Get Even im Test – Atmosphärisch hui, doch spielerisch pfui

Eine verrückte Reise durch Erinnerungen: Get Even im Test für die Playstation 4

Get Even wirkt zunächst wie ein klassischer Shooter, entwickelt sich sehr schnell als etwas Einzigartiges, wie ein Mix aus dem Horror Game Outlast und The Stanley Parable. Ob das gut geht?  

Der polnische Entwickler Farm 51 ist nicht jedem geläufig, fanden letztlich mit Bandai Namco aber doch noch einen Publisher, der in Get Even Potenzial sah.

Ihr spielt den ehemaligen Söldners Cole Black und kommt in einem verlassenen Gebäude zu euch. Ohne Erinnerung, dafür mit ausgerüstet mit Smartphone und Schusswaffe, macht ihr euch auf dem Weg. Wenig später findet ihr ein gefesseltes Mädchen mit umgeschnallter Bombe. Ihr wollt sie entschärfen, doch die Bombe geht hoch. Ihr wisst weder was passiert, wer war das Mädchen ist, noch warum ihr sie retten musstet. Die Antworten zu finden, ist Ziel des Spiels.

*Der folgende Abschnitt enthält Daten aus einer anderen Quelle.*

import Summits.HubbardSuperconductivity.HubbardSuperconductivity.Theses.LogColdTorus
import Summits.HubbardSuperconductivity.HubbardSuperconductivity.Theorems.LogColdTorusAverageToEveryTransfer
import Summits.HubbardSuperconductivity.HubbardSuperconductivity.Theorems.BalabanIRBirEveryGroundStateSourceShift
import Summits.HubbardSuperconductivity.HubbardSuperconductivity.Theorems.BalabanIRBirGroundStateAverageLROSoftminSocketEquiv
import Literature.MathematicalPhysics.QuantumLattice.SectorGroundProjContinuity
import HarnessLib

/-!
# Route `LogColdTorus`, crux `AverageToEvery` (item `stmt-HubbardSuperconductivity-10519`, shared with route
`AbelianDuality`): the conjugate-source RE-CUT of this route, kernel-certified

Helpers (`--supports`) for the crux
`Summit.HubbardSuperconductivity.HubbardSuperconductivity.Theses.LogColdTorus.AverageToEvery`.
Plan-level facts (D-0014: the lead reports on the plan with evidence). The crux's open content is the
doped every-ground-state law (`averageToEvery_iff_dopedTransfer`, lead c16), source-less and
insulated (three `promote-stub` verdicts; sibling census `Cruxes/BirEveryGroundState/STRATEGY-CENSUS.md`).
The census's "door" for the sibling route is a ROUTE-LEVEL re-cut through the conjugate source
`κ L⁻⁴ Δ_d† Δ_d` over the landed closer `hubbardSuperconductivity_of_shiftedAverage`. This file ports
that door to `LogColdTorus` and certifies both directions:

* `exists_penalisedAverage_of_forall_groundState_bound` /
  `exists_shiftedAverage_of_forall_groundState_bound` — **zero-temperature converse of the closer,
  per side**: an every-ground-state floor `a L⁴` on the sector ground eigenspace of
  `hubbardTorus 2 L 1 U` gives, for some `κ > 0`, the ground-state-AVERAGE bound `(a/4) L⁴` for the
  PENALISED Hamiltonian `H + κ L⁻⁴ Δ_d† Δ_d` in the closer's own matrix (first-order splitting in
  variational form, `re_quadForm_ge_of_penalisedGroundState`, summed over an orthonormal frame). So
  per side the shifted average and the every-ground-state floor are one datum up to the constant `4`.
* `hubbardSuperconductivity_of_logColdOrder_of_shiftedDescent` — **the route's deciding implication
  with cruxes #3 `LogColdToGround` (stmt-8808) and #4 `AverageToEvery` (stmt-10519) replaced by ONE
  "shifted descent" crux**: hypothesis verbatim that of `LogColdToGround`, conclusion the shifted
  ground-state average at one coupling of the window; `LogColdDWaveOrder → ShiftedDescent →
  HubbardSuperconductivity` over the landed closer. No genericity in `U`; the window is idle.
* `shiftedDescent_of_logColdToGround_of_averageToEvery` — **the merged crux is implied by the two it
  replaces** (`LogColdToGround → AverageToEvery → ShiftedDescent`), so the re-cut loses nothing.

Sources: R. B. Griffiths, J. Math. Phys. 5 (1964) 1215 §III; T. Kato, *Perturbation Theory for
Linear Operators* (1966) §II.5; H. Tasaki (2020) §2.2, App. A.2; Scalapino, Phys. Rep. 250 (1995)
329 §2. Folklore bookkeeping over landed theorems; no definition and no named fact is introduced.

## Mathlib / tree search

REUSED: `Theorems.hubbardSuperconductivity_of_shiftedAverage` (`…SourceShift`),
`Theorems.averageToEvery_iff_transfer` (`…Transfer`), `Softmin.re_quadForm_ge_of_penalisedGroundState` /
`exists_gap_above` / `mul_re_le_re_quadForm_of_unit_bound` (`…SoftminPenalisedGroundStates`),
`Theorems.re_expect_pairField_conjTranspose_mul_le`, `map_toEuclidean_eq` (`…Bounds`),
`hubbardTorus_mulVec_mem_szSector`, `isGroundStateInSector_of_mem_inf_eigenspace`,
`Literature…exists_frame_trace_projMatrix_map_mul`, `re_trace_projMatrix_map_eq_finrank`,
`exists_unit_eigen_minEnergyOn`, `minEnergyOn_le_rayleigh_of_mem`. `lean search
"shiftedAverage_of|of_forall_ground.*shifted"`: only the forward closer existed.
-/

noncomputable section

-- `dupNamespace`: the summit and the problem are both named `HubbardSuperconductivity` (layout D-0022)
set_option linter.dupNamespace false

namespace Summit.HubbardSuperconductivity.HubbardSuperconductivity.Theorems

open Matrix Finset Filter
open Literature.Probability.LatticeModels Literature.MathematicalPhysics.QuantumLattice
open Summit.HubbardSuperconductivity.HubbardSuperconductivity.Theorems.BirGroundStateAverageLRO.Softmin
  (exists_gap_above re_quadForm_ge_of_penalisedGroundState mul_re_le_re_quadForm_of_unit_bound)
open scoped ComplexOrder Matrix Classical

Später wird klar, dass das ganze Szenario nur eine Replizierung von Blacks Erinnerungen. Möglich gemacht durch ein Gerät am Kopf, das an eine VR-Brille erinnert. Mit der sogenannten Pandora lassen sich Erinnerungen für den Träger nochmal durchleben. Verantwortlich dafür ist eine Person namens Red, die mit euch über euer Smartphone oder anderen Bildschirmen im Spiel kommuniziert.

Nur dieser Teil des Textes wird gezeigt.